Copy out all the lines of the data that hold the word "leaf".
DATASET below:
/-!
# Class X10b (`p = 3`, good ordinary, `E[3]` irreducible, `ρ̄_{E,3}` NOT surjective), print road
# «Yan–Zhu 2026 under irreducibility only»: Greenberg's `μ = 0` + the two-variable DATA of §4.1 ⟹
# `MazurMainConjectureOnClassX10b` ⟹ the leaf `BSDpOnClassX10b` — NO analytic certificate, NO Kato package

Cell `pub/bsd-print-x9` (D-0131 (2) print tier; leaves `ClassX9` + `ClassX10b`), seat
`bsd-print-x9-p1`; the `p = 3` twin of `PrintX9GreenbergMuBridge.lean` (class X9, `p ≥ 5`,
Burungale–Castella–Skinner's four-fold display (5.3)). Here the printed integral input is the TWO-fold
product display of the journal proof of Yan–Zhu's cyclotomic theorem (v2 Thm. 4.9 = v4 Thm. 5.2), in
the tree a THEOREM parametric in the two-variable data of Yan–Zhu §4.1
(`YanZhu2026.prod_charIdeal_le_span_of_facts`: Lemma 5.3 + Prop. 3.7 + Thm. 4.2 (1)), and the
per-pair kernel is `YanZhu2026.charIdeal_eq_padicLFunction_of_mu_eq_zero_of_facts` (+ the rational
clause of Thm. 4.9 at `E` and at `E^K`, Greenberg–Vatsal Prop. 3.7, `μ = 0` at `E` and at `E^K` ⟹
`Char X(E/ℚ_∞) = (L_3(f_E, α))` in `Λ`). THEOREMS ONLY; nothing booked; labels unchanged.

What is an explicit HYPOTHESIS here and why (numbers, not adjectives): `hData` — at an X10b pair and
a cyclotomic datum `(κ, γ)` over `ℚ`, the EXISTENCE of the two-variable data of Yan–Zhu §4.1 / proof
of Thm. 5.2: a `p`-adic embedding `ι : ℤ̄ → ℂ_3`, an imaginary quadratic `K` with `3` split, every
`ℓ ∣ N_E` split (Heegner), `(N_E, d_K) = 1`, `E[3]` irreducible and `ρ̄_{E,3}|_{G_K}` absolutely
irreducible, and a cyclotomic/anticyclotomic generator pair `(κ₁, κ₂; γ₁, γ₂)` of `K` with `γ₁|_{ℚ̄}` a
generator of `κ` matching the cyclotomic variable. In print this is "Choose an imaginary quadratic
field `K` such that all primes dividing `pN` split in `K` and `ρ̄_E|_{G_K}` remains absolutely
irreducible" (v4 l.1142–1143) plus notation; in the tree the arithmetic half of the choice of `K` is
PROVED (`exists_auxiliaryImaginaryQuadraticDiscr`), the Galois half is the fact
`MatarNekovar2019.prop526_…`, and the generator pair has NO existence theorem
(`ZpExtension.IsTopGeneratorPair`) — so `hData` is a TYPING gap (data, no new mathematics), carried
verbatim; it is the only hypothesis of this file beyond named facts and Greenberg's conjecture.

* §1 `mazurMainConjecture_three_of_mu_eq_zero_of_twoVariableData` — per pair: `μ = 0` at `W` (all
  cyclotomic data) and at the twisted models `W^{(d)}` (`d ≠ 0`, `3 ∤ d`; torsion-guarded) + `hData`
  + the named facts ⟹ `MazurMainConjecture W 3` (Néron normalisation, unit `ϖ`).
* §2 `mazurMainConjectureOnClassX10b_of_greenbergMuConjectureIrreducible_of_twoVariableData` —
  Greenberg's Conjecture 1.11 (irreducible form, typed leaf) + `hData` on the class + named facts ⟹
  X_A3 `MazurMainConjectureOnClassX10b`; `bsdpOnClassX10b_of_greenbergMuConjectureIrreducible_of_twoVariableData`
  — the leaf by `X10.bsdpOnClassX10b_of_mazurMainConjectureOnClassX10b` (+ its odd-prime published
  binders, + C3 on the rank-`1` pairs). Compared with `X10.bsdpOnClassX10b_of_katoMuTransferThree`: no
  Kato package at `3`, no `AnalyticMuZeroOnClassX10b`; instead Greenberg (algebraic) + `hData`.

Honest status: CONDITIONAL (Greenberg OPEN; `hData` a typing gap; the Yan–Zhu facts carry the cell
flag `YZ26@3-BF-ERL-Ohta`); beyond-print theorem: no; the class label is unchanged. References:
[GreenbergLNM1716] Conj. 1.11, Thm. 4.1; [YanZhu2024MainConjNonCM] v2 Thm. 4.9 / v4 Thm. 5.2 and its
proof, Thm. 4.2, Lemma 5.3, Prop. 3.7, Thm. 4.15; [GreenbergVatsal2000] Prop. 3.7, Rem. 3.4;
[Miller2011LMS] Def. 1.1.
-/

set_option linter.dupNamespace false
End of DATASET.
EXPECTED OUTPUT:
# `MazurMainConjectureOnClassX10b` ⟹ the leaf `BSDpOnClassX10b` — NO analytic certificate, NO Kato package
  Greenberg's Conjecture 1.11 (irreducible form, typed leaf) + `hData` on the class + named facts ⟹
  — the leaf by `X10.bsdpOnClassX10b_of_mazurMainConjectureOnClassX10b` (+ its odd-prime published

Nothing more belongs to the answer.